Com BTG no controle do Jardim das Perdizes, dívida da Tecnisa cai 70%

Por Letícia Furlan 23 de Abril de 2026 👁️ 0 visualizações 💬 0 comentários
Com BTG no controle do Jardim das Perdizes, dívida da Tecnisa cai 70%

O BTG Pactual avançou sobre um dos maiores projetos imobiliários de São Paulo e assumiu o controle do Jardim das Perdizes, bairro planejado na zona oeste da capital. A instituição comprou a fatia de 42,5% que pertencia à gestora americana Hines e adquiriu também participação da Tecnisa, passando a deter cerca de 68% do empreendimento.

“Eles estão comprando 26% da Tecnisa e 100% do sócio Hines. Assim que assinarmos o contrato, eles terão 68% do Jardim das Perdizes e nós ficaremos com 32%”, detalha Fernando Perez, CEO da Tecnisa, à EXAME.

Com a nova transação, o BTG deixa de ser apenas um sócio relevante para se tornar o principal controlador do projeto. Diferentemente de negociações anteriores, o banco adquiriu a própria Sociedade de Propósito Específico (SPE), o que inclui obras em andamento e recebíveis de unidades já entregues. “O BTG está comprando a SPE. Então, nesse momento, temos três obras em andamento, e eles estão comprando também os recebíveis das obras que já entregamos. É passado, presente e futuro”, afirma Perez.

A movimentação começou a ganhar visibilidade meses antes, mas, segundo o executivo, o processo sempre foi tratado como uma operação única. “Não comprou nada em fevereiro. Naquele momento, demos o aviso de que esse negócio estava sendo discutido”, diz.

A venda faz parte da estratégia da Tecnisa para reduzir seu endividamento. Segundo Perez, o custo da dívida pressionava a companhia. “O custo da dívida está proibitivo. Vamos acabar com cerca de 70% da dívida corporativa, ficando com um nível muito mais saudável para as operações”, afirma. Ele ressalta que o impacto é na holding como um todo, e não apenas ao empreendimento na Barra Funda.

Ao final de 2025, esse endividamento corporativo era composto por um endividamento total de R$ 711 milhões, dos quais R$ 670 milhões correspondiam a debêntures e R$ 41,0 milhões a empréstimos.

As negociações com o BTG avançaram após o fim das tratativas com a Cyrela, iniciadas no ano passado. “Depois que anunciamos que a conversa com a Cyrela não avançou, vários players nos procuraram. A partir de dezembro, começamos a avançar mais com o BTG, e a operação acabou evoluindo”, diz.

Apesar da mudança de controle, a Tecnisa seguirá responsável pela execução do projeto, incluindo as torres que ainda serão construídas. A operação está em fase final de formalização e depende da aprovação do Cade. “O contrato deve ser assinado nos próximos dias, mas ainda depende do aval do Cade. A expectativa é ter essa aprovação até meados de maio”, finaliza o executivo.

Perdizes? Não, Barra Funda

Lançado em 2011, o Jardim das Perdizes foi concebido como um dos maiores projetos imobiliários da capital, em uma área de cerca de 250 mil metros quadrados na Barra Funda. Parte relevante do terreno foi destinada a áreas públicas, incluindo vias e espaços verdes, consolidando o conceito de bairro planejado.

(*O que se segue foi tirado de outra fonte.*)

import Mathlib
import HarnessLib
import Summits.HubbardSuperconductivity.HubbardSuperconductivity.Theorems.KLProgrammeH10TwoPointLimitPerturbedFermiRadiusConvexity

/-!
# Route `KLProgramme` — K1/K3 (stmt-HubbardSuperconductivity-19938 / 20437), risk-register item 2 «Fermi-surface hypotheses on every
# admissible frame»: the POLAR CURVATURE of the perturbed Fermi curve is bounded below (BGM 2003 §1.2 (2.8a) for the moving curve)

Cell gate-hubbard-kl, seat p4 (C5a), g11.  Benfatto–Giuliani–Mastropietro 2003 §1.2 (2.8a) (field `convex` of `FermiRG.BGM2003.DispersionHyp`) asks
`1/r(θ, e) = (u² + 2u′² − u u″)/(u′² + u²)^{3/2} ≥ c > 0` for the polar radius `u` of the level curves.  For a root selection `u` of the
perturbed curve `{ε₀ + δ = μ}` (`δ ∈ C²`, `|δ| ≤ κ₀`, `‖Dδ‖ ≤ κ₁ < Dt_min`, `‖D²δ‖ ≤ κ₂` on the closed square, `[μ − κ₀, μ + κ₀] ⊂ [a, b]`):

* **`pertDt_mul_curvatureNumerator_eq`** — the IDENTITY `(∂_tF + Dδ[e⃗_r])·(u² + 2u′² − u u″) = u·(2cos X_E X_E′² + 2cos Y_E Y_E′² + D²δ(p)[v,v])`:
  the twice-differentiated level equation (`radial_second_deriv_identity`) combined with the once-differentiated one (`deriv_of_isRoot`,
  `∂_θF(θ,u) = −2u(sin X_E sin θ − sin Y_E cos θ)`) — the numerator of the polar curvature is the Hessian of `ε₀ + δ` along the velocity, times
  `u/(∇ε·e⃗_r)`;
* **`curvatureNumerator_ge`** — hence `u² + 2u′² − u u″ ≥ u_min·(2h_E − κ₂ S_E²)/(4 + κ₁)`, `h_E` = the strict-convexity constant of
  `hess_perturbed_ge`, `S_E` = the speed bound of `abs_VXE_le`;
* `speed_sq_le` — `u′² + u² = X_E′² + Y_E′² ≤ 2 S_E²`;
* **`polarCurvature_perturbed_ge`** — `(u² + 2u′² − u u″)/(√(u′² + u²))³ ≥ u_min·(2h_E − κ₂S_E²)/((4 + κ₁)·(2S_E)³)` whenever `2h_E − κ₂S_E² ≥ 0`.

Everything is PROVED; no definitions, no named facts.  References: BGM 2003 §1.2 (2.8a), App. 7.1 (A1.7) [cite: BenfattoGiulianiMastropietro2003];
BGM 2006 §2.4 Lemma 2.1 (2.41) [cite: BenfattoGiulianiMastropietro2006].
-/

noncomputable section

namespace Summit.HubbardSuperconductivity.HubbardSuperconductivity.Theorems.PerturbedFermiCurve

set_option linter.dupNamespace false -- summit = problem name (single-conjunct summit), D-0017

open Real Set
open Literature.MathematicalPhysics.QuantumLattice Literature.MathematicalPhysics.QuantumLattice.BandSectorCounting

/-- `∂_θF(θ, u θ) = −2u(sin X_E sin θ − sin Y_E cos θ)`. [folklore] -/
theorem rayDispersionDθ_eq_XE (u : ℝ → ℝ) (θ : ℝ) :
    rayDispersionDθ θ (u θ) = -(2 * u θ * (Real.sin (XE u θ) * Real.sin θ - Real.sin (YE u θ) * Real.cos θ)) := by
  simp only [XE, YE, rayDispersionDθ]; ring

/-- `u′² + u² = X_E′² + Y_E′²` (the velocity in the orthonormal frame `(e⃗_r, e⃗_t)`). [folklore] -/
theorem deriv_sq_add_sq_eq_VXE (u : ℝ → ℝ) (θ : ℝ) : deriv u θ ^ 2 + u θ ^ 2 = VXE u θ ^ 2 + VYE u θ ^ 2 := by
  simp only [VXE, VYE]
  nlinarith [Real.sin_sq_add_cos_sq θ]

section Curvature

variable {a b : ℝ} (B : BandBounds a b) {δ : (Fin 2 → ℝ) → ℝ} (hδs : ContDiff ℝ 2 δ)
  {κ₀ κ₁ κ₂ μ : ℝ} (hδ : ∀ k : Fin 2 → ℝ, (∀ i, |k i| ≤ π) → |δ k| ≤ κ₀) (hlo : a ≤ μ - κ₀) (hhi : μ + κ₀ ≤ b)
  (hκ : ∀ k : Fin 2 → ℝ, (∀ i, |k i| ≤ π) → ‖fderiv ℝ δ k‖ ≤ κ₁) (hκ₁ : κ₁ < B.Dtmin)
  (hκ₂ : ∀ k : Fin 2 → ℝ, (∀ i, |k i| ≤ π) → ‖fderiv ℝ (fderiv ℝ δ) k‖ ≤ κ₂)
  {u : ℝ → ℝ} (hu : ∀ θ, IsBandFermiRadius (μ - δ (u θ • dir θ)) θ (u θ))
include B hδs hδ hlo hhi hκ hκ₁ hu

/-- **The curvature identity of the perturbed curve**:
`(∂_tF(θ,u) + Dδ(p)[dir θ])·(u² + 2u′² − u·u″) = u·(2cos X_E X_E′² + 2cos Y_E Y_E′² + D²δ(p)[v,v])`, `p = u·dir θ`, `v = (X_E′, Y_E′)`.
[cite: BenfattoGiulianiMastropietro2003, §7.1 (A1.7)] -/
theorem pertDt_mul_curvatureNumerator_eq (θ : ℝ) :
    (rayDispersionDt θ (u θ) + fderiv ℝ δ (u θ • dir θ) (dir θ)) * (u θ ^ 2 + 2 * deriv u θ ^ 2 - u θ * deriv (deriv u) θ) =
      u θ * (2 * Real.cos (XE u θ) * VXE u θ ^ 2 + 2 * Real.cos (YE u θ) * VYE u θ ^ 2 +
        fderiv ℝ (fderiv ℝ δ) (u θ • dir θ) ![VXE u θ, VYE u θ] ![VXE u θ, VYE u θ]) := by
  have h2ne : (2 : WithTop ℕ∞) ≠ 0 := by norm_num
  have hu2 : ContDiff ℝ 2 u := contDiff_of_isRoot B hδs h2ne hδ hlo hhi hκ hκ₁ hu
  have hroot : ∀ θ, sqDispersion (u θ • dir θ) + δ (u θ • dir θ) = μ := fun θ => by
    have h := (hu θ).2
    simp only [rayDispersion] at h
    linarith
  have h2 := radial_second_deriv_identity hδs hu2 hroot θ
  have h1 := deriv_of_isRoot B hδs h2ne hδ hlo hhi hκ hκ₁ hu θ
  have hα := pertDt_pos B hδ hlo hhi hκ hκ₁ hu θ
  set α := rayDispersionDt θ (u θ) + fderiv ℝ δ (u θ • dir θ) (dir θ) with hαdef
  rw [rayDispersionDθ_eq_XE, map_smul, smul_eq_mul, eq_div_iff hα.ne'] at h1
  set σ₁ := Real.sin (XE u θ) * Real.sin θ - Real.sin (YE u θ) * Real.cos θ with hσ₁
  set Dt := fderiv ℝ δ (u θ • dir θ) (dir (θ + π / 2)) with hDt
  -- `α·u′ = 2uσ₁ − u·Dδ[e_t]` and `α·u″ = −H + 4u′σ₁ + u·α − 2u′·Dδ[e_t]`
  have hαu : rayDispersionDt θ (u θ) + fderiv ℝ δ (u θ • dir θ) (dir θ) = α := rfl
  have key : α * (2 * deriv u θ ^ 2) = deriv u θ * (4 * u θ * σ₁) - 2 * deriv u θ * (u θ * Dt) := by
    have h1' : deriv u θ * α = 2 * u θ * σ₁ - u θ * Dt := by linarith
    linear_combination (2 * deriv u θ) * h1' 
  have h2' : α * (u θ * deriv (deriv u) θ) = u θ * (α * deriv (deriv u) θ) := by ring
  rw [h2] at h2'
  have hsplit : u θ * rayDispersionDt θ (u θ) + u θ * fderiv ℝ δ (u θ • dir θ) (dir θ) = u θ * α := by rw [← hαu]; ring
  linear_combination key - h2' - u θ * hsplit

include hκ₂

/-- **Lower bound on the curvature numerator**: `u² + 2u′² − u u″ ≥ u_min·(2h_E − κ₂ S_E²)/(4 + κ₁)` whenever `2h_E − κ₂S_E² ≥ 0`, where
`h_E = h_min − 4κ₁C_V(S_E + s_max)` (`hess_perturbed_ge`) and `S_E = s_max + κ₁(π√2 + 2s_max)/(Dt_min − κ₁)` (`abs_VXE_le`).
[cite: BenfattoGiulianiMastropietro2003, §1.2 (2.8a)] -/
theorem curvatureNumerator_ge (θ : ℝ)
    (hpos : 0 ≤ 2 * (B.hmin - 4 * (κ₁ * (π * Real.sqrt 2 + 2 * B.smax) / (B.Dtmin - κ₁)) *
        ((B.smax + κ₁ * (π * Real.sqrt 2 + 2 * B.smax) / (B.Dtmin - κ₁)) + B.smax)) -
        κ₂ * (B.smax + κ₁ * (π * Real.sqrt 2 + 2 * B.smax) / (B.Dtmin - κ₁)) ^ 2) :
    B.umin * (2 * (B.hmin - 4 * (κ₁ * (π * Real.sqrt 2 + 2 * B.smax) / (B.Dtmin - κ₁)) *
        ((B.smax + κ₁ * (π * Real.sqrt 2 + 2 * B.smax) / (B.Dtmin - κ₁)) + B.smax)) -
        κ₂ * (B.smax + κ₁ * (π * Real.sqrt 2 + 2 * B.smax) / (B.Dtmin - κ₁)) ^ 2) / (4 + κ₁) ≤
      u θ ^ 2 + 2 * deriv u θ ^ 2 - u θ * deriv (deriv u) θ := by
  have h2ne : (2 : WithTop ℕ∞) ≠ 0 := by norm_num
  set hE := B.hmin - 4 * (κ₁ * (π * Real.sqrt 2 + 2 * B.smax) / (B.Dtmin - κ₁)) *
        ((B.smax + κ₁ * (π * Real.sqrt 2 + 2 * B.smax) / (B.Dtmin - κ₁)) + B.smax) with hhE
  set SE := B.smax + κ₁ * (π * Real.sqrt 2 + 2 * B.smax) / (B.Dtmin - κ₁) with hSE
  have hsq := abs_apply_le_pi_of_isBandFermiRadius (hu θ)
  have hid := pertDt_mul_curvatureNumerator_eq B hδs hδ hlo hhi hκ hκ₁ hu θ
  have hα := pertDt_pos B hδ hlo hhi hκ hκ₁ hu θ
  set α := rayDispersionDt θ (u θ) + fderiv ℝ δ (u θ • dir θ) (dir θ) with hαdef
  set N := u θ ^ 2 + 2 * deriv u θ ^ 2 - u θ * deriv (deriv u) θ with hN
  -- `α ≤ 4 + κ₁`
  have hα4 : α ≤ 4 + κ₁ := by
    have h1 := (abs_le.1 (abs_rayDispersionDt_le_four θ (u θ))).2
    have h2 := (abs_le.1 (abs_fderiv_dir_le (hκ _ hsq) θ)).2
    linarith
  have hκ₁0 : 0 ≤ κ₁ := le_trans (norm_nonneg _) (hκ _ hsq)
  -- the Hessian part `≥ 2h_E − κ₂S_E²`
  have hhess := hess_perturbed_ge B hδs hδ hlo hhi hκ hκ₁ hu θ
  obtain ⟨hvx, hvy⟩ := abs_VXE_le B hδs h2ne hδ hlo hhi hκ hκ₁ hu θ
  have hSE0 : 0 ≤ SE := (abs_nonneg _).trans hvx
  have hD2 : |fderiv ℝ (fderiv ℝ δ) (u θ • dir θ) ![VXE u θ, VYE u θ] ![VXE u θ, VYE u θ]| ≤ κ₂ * SE ^ 2 := by
    have h := abs_fderiv_fderiv_le (hκ₂ _ hsq) ![VXE u θ, VYE u θ] ![VXE u θ, VYE u θ]
    have hv : ‖(![VXE u θ, VYE u θ] : Fin 2 → ℝ)‖ ≤ SE := norm_vec2_le hSE0 hvx hvy
    have hκ₂0 : 0 ≤ κ₂ := (norm_nonneg (fderiv ℝ (fderiv ℝ δ) (u θ • dir θ))).trans (hκ₂ _ hsq)
    calc _ ≤ κ₂ * ‖(![VXE u θ, VYE u θ] : Fin 2 → ℝ)‖ * ‖(![VXE u θ, VYE u θ] : Fin 2 → ℝ)‖ := h
      _ ≤ κ₂ * SE * SE := mul_le_mul (mul_le_mul_of_nonneg_left hv hκ₂0) hv (norm_nonneg _) (by positivity)
      _ = κ₂ * SE ^ 2 := by ring
  have hH : 2 * hE - κ₂ * SE ^ 2 ≤ 2 * Real.cos (XE u θ) * VXE u θ ^ 2 + 2 * Real.cos (YE u θ) * VYE u θ ^ 2 +
      fderiv ℝ (fderiv ℝ δ) (u θ • dir θ) ![VXE u θ, VYE u θ] ![VXE u θ, VYE u θ] := by
    have h := neg_abs_le (fderiv ℝ (fderiv ℝ δ) (u θ • dir θ) ![VXE u θ, VYE u θ] ![VXE u θ, VYE u θ])
    linarith
  -- `u ≥ u_min`, and the identity
  have humin : B.umin ≤ u θ := umin_le_of_shifted B hδ hlo hhi (hu θ)
  have hum0 : 0 < B.umin := B.umin_pos
  have hNα : B.umin * (2 * hE - κ₂ * SE ^ 2) ≤ α * N := by
    rw [hid]
    exact mul_le_mul humin hH hpos (hum0.le.trans humin)
  have hN0 : 0 ≤ N := by
    by_contra hneg
    have : α * N < 0 := mul_neg_of_pos_of_neg hα (lt_of_not_ge hneg)
    have : 0 ≤ B.umin * (2 * hE - κ₂ * SE ^ 2) := mul_nonneg hum0.le hpos
    linarith
  rw [div_le_iff₀ (by linarith)]
  calc B.umin * (2 * hE - κ₂ * SE ^ 2) ≤ α * N := hNα
    _ ≤ (4 + κ₁) * N := mul_le_mul_of_nonneg_right hα4 hN0
    _ = N * (4 + κ₁) := mul_comm _ _

omit hκ₂ in
/-- **Speed bound**: `u′² + u² ≤ 2 S_E²`. [folklore] -/
theorem deriv_sq_add_sq_le (θ : ℝ) :
    deriv u θ ^ 2 + u θ ^ 2 ≤ 2 * (B.smax + κ₁ * (π * Real.sqrt 2 + 2 * B.smax) / (B.Dtmin - κ₁)) ^ 2 := by
  have h2ne : (2 : WithTop ℕ∞) ≠ 0 := by norm_num
  obtain ⟨hvx, hvy⟩ := abs_VXE_le B hδs h2ne hδ hlo hhi hκ hκ₁ hu θ
  rw [deriv_sq_add_sq_eq_VXE]
  have h1 := sq_le_sq' (abs_le.1 hvx).1 (abs_le.1 hvx).2
  have h2 := sq_le_sq' (abs_le.1 hvy).1 (abs_le.1 hvy).2
  linarith

/-- **The polar curvature of the perturbed curve is bounded below** (BGM 2003 (2.8a) on the moving curve):
`(u² + 2u′² − u u″)/(√(u′² + u²))³ ≥ u_min(2h_E − κ₂S_E²)/((4 + κ₁)(2S_E)³)` whenever `2h_E − κ₂S_E² ≥ 0`.
[cite: BenfattoGiulianiMastropietro2003, §1.2 (2.8a)] -/
theorem polarCurvature_perturbed_ge (θ : ℝ)
    (hpos : 0 ≤ 2 * (B.hmin - 4 * (κ₁ * (π * Real.sqrt 2 + 2 * B.smax) / (B.Dtmin - κ₁)) *
        ((B.smax + κ₁ * (π * Real.sqrt 2 + 2 * B.smax) / (B.Dtmin - κ₁)) + B.smax)) -
        κ₂ * (B.smax + κ₁ * (π * Real.sqrt 2 + 2 * B.smax) / (B.Dtmin - κ₁)) ^ 2) :
    B.umin * (2 * (B.hmin - 4 * (κ₁ * (π * Real.sqrt 2 + 2 * B.smax) / (B.Dtmin - κ₁)) *
        ((B.smax + κ₁ * (π * Real.sqrt 2 + 2 * B.smax) / (B.Dtmin - κ₁)) + B.smax)) -
        κ₂ * (B.smax + κ₁ * (π * Real.sqrt 2 + 2 * B.smax) / (B.Dtmin - κ₁)) ^ 2) /
        ((4 + κ₁) * (2 * (B.smax + κ₁ * (π * Real.sqrt 2 + 2 * B.smax) / (B.Dtmin - κ₁))) ^ 3) ≤
      (u θ ^ 2 + 2 * deriv u θ ^ 2 - u θ * deriv (deriv u) θ) / Real.sqrt (deriv u θ ^ 2 + u θ ^ 2) ^ 3 := by
  set SE := B.smax + κ₁ * (π * Real.sqrt 2 + 2 * B.smax) / (B.Dtmin - κ₁) with hSE
  set M := B.umin * (2 * (B.hmin - 4 * (κ₁ * (π * Real.sqrt 2 + 2 * B.smax) / (B.Dtmin - κ₁)) * (SE + B.smax)) - κ₂ * SE ^ 2)
    with hM
  have hsq := abs_apply_le_pi_of_isBandFermiRadius (hu θ)
  have hκ₁0 : 0 ≤ κ₁ := le_trans (norm_nonneg _) (hκ _ hsq)
  have hN := curvatureNumerator_ge B hδs hδ hlo hhi hκ hκ₁ hκ₂ hu θ hpos
  have hsp := deriv_sq_add_sq_le B hδs hδ hlo hhi hκ hκ₁ hu θ
  have hM0 : 0 ≤ M := mul_nonneg B.umin_pos.le hpos
  have hupos : 0 < u θ := (mem_Ioo_of_shifted B hδ hlo hhi (hu θ)).1
  have hs0 : 0 < Real.sqrt (deriv u θ ^ 2 + u θ ^ 2) := Real.sqrt_pos.2 (by positivity)
  have hSEpos : 0 < SE := by
    have h2ne : (2 : WithTop ℕ∞) ≠ 0 := by norm_num
    obtain ⟨hvx, hvy⟩ := abs_VXE_le B hδs h2ne hδ hlo hhi hκ hκ₁ hu θ
    have hv : VXE u θ ^ 2 + VYE u θ ^ 2 = deriv u θ ^ 2 + u θ ^ 2 := (deriv_sq_add_sq_eq_VXE u θ).symm
    by_contra hle
    have hSE0 : SE ≤ 0 := le_of_not_gt hle
    have hx : VXE u θ = 0 := abs_nonpos_iff.1 (hvx.trans hSE0)
    have hy : VYE u θ = 0 := abs_nonpos_iff.1 (hvy.trans hSE0)
    rw [hx, hy] at hv
    nlinarith
  -- `√(u′² + u²) ≤ 2 S_E`
  have hsle : Real.sqrt (deriv u θ ^ 2 + u θ ^ 2) ≤ 2 * SE := by
    rw [Real.sqrt_le_left (by positivity)]
    nlinarith
  have hs3 : Real.sqrt (deriv u θ ^ 2 + u θ ^ 2) ^ 3 ≤ (2 * SE) ^ 3 :=
    pow_le_pow_left₀ hs0.le hsle 3
  have hden : 0 < (4 + κ₁) * (2 * SE) ^ 3 := by positivity
  -- M/((4+κ₁)(2S_E)³) ≤ (M/(4+κ₁))/s³ ≤ N/s³
  calc M / ((4 + κ₁) * (2 * SE) ^ 3) = (M / (4 + κ₁)) / (2 * SE) ^ 3 := by rw [div_div]
    _ ≤ (M / (4 + κ₁)) / Real.sqrt (deriv u θ ^ 2 + u θ ^ 2) ^ 3 :=
        div_le_div_of_nonneg_left (div_nonneg hM0 (by linarith)) (pow_pos hs0 3) hs3
    _ ≤ (u θ ^ 2 + 2 * deriv u θ ^ 2 - u θ * deriv (deriv u) θ) / Real.sqrt (deriv u θ ^ 2 + u θ ^ 2) ^ 3 :=
        div_le_div_of_nonneg_right hN (pow_pos hs0 3).le

end Curvature

end Summit.HubbardSuperconductivity.HubbardSuperconductivity.Theorems.PerturbedFermiCurve

end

Dos 30 prédios previstos originalmente, 17 já foram entregues — e o potencial de desenvolvimento ainda é relevante.

O terreno foi adquirido pela Tecnisa em 2007, por R$ 133 milhões, em uma área antes ocupada pela Telefônica. Para viabilizar o projeto, a companhia investiu em Cepacs, títulos que permitem ampliar o potencial construtivo — uma decisão que aumentou a capacidade de desenvolvimento, mas também pressionou sua estrutura de capital ao longo do tempo.

A nova configuração societária reposiciona o Jardim das Perdizes. Ao assumir o controle, o BTG passa a ter maior influência sobre o ritmo e a estratégia de desenvolvimento, em um momento em que o projeto ainda possui etapas relevantes a serem executadas.

O movimento também reflete uma tendência mais ampla no mercado imobiliário: a entrada de capital institucional em projetos de grande escala, não apenas como financiador, mas como sócio direto.

No caso do Jardim das Perdizes, trata-se de um ativo já parcialmente desenvolvido, com localização consolidada e histórico de vendas — o que reduz riscos e aumenta a previsibilidade de retorno.

Para a Tecnisa, a operação ajuda a equilibrar a estrutura financeira sem abrir mão da execução. Para o BTG, representa a aposta na captura de valor da fase final de um dos projetos mais emblemáticos do mercado imobiliário paulistano.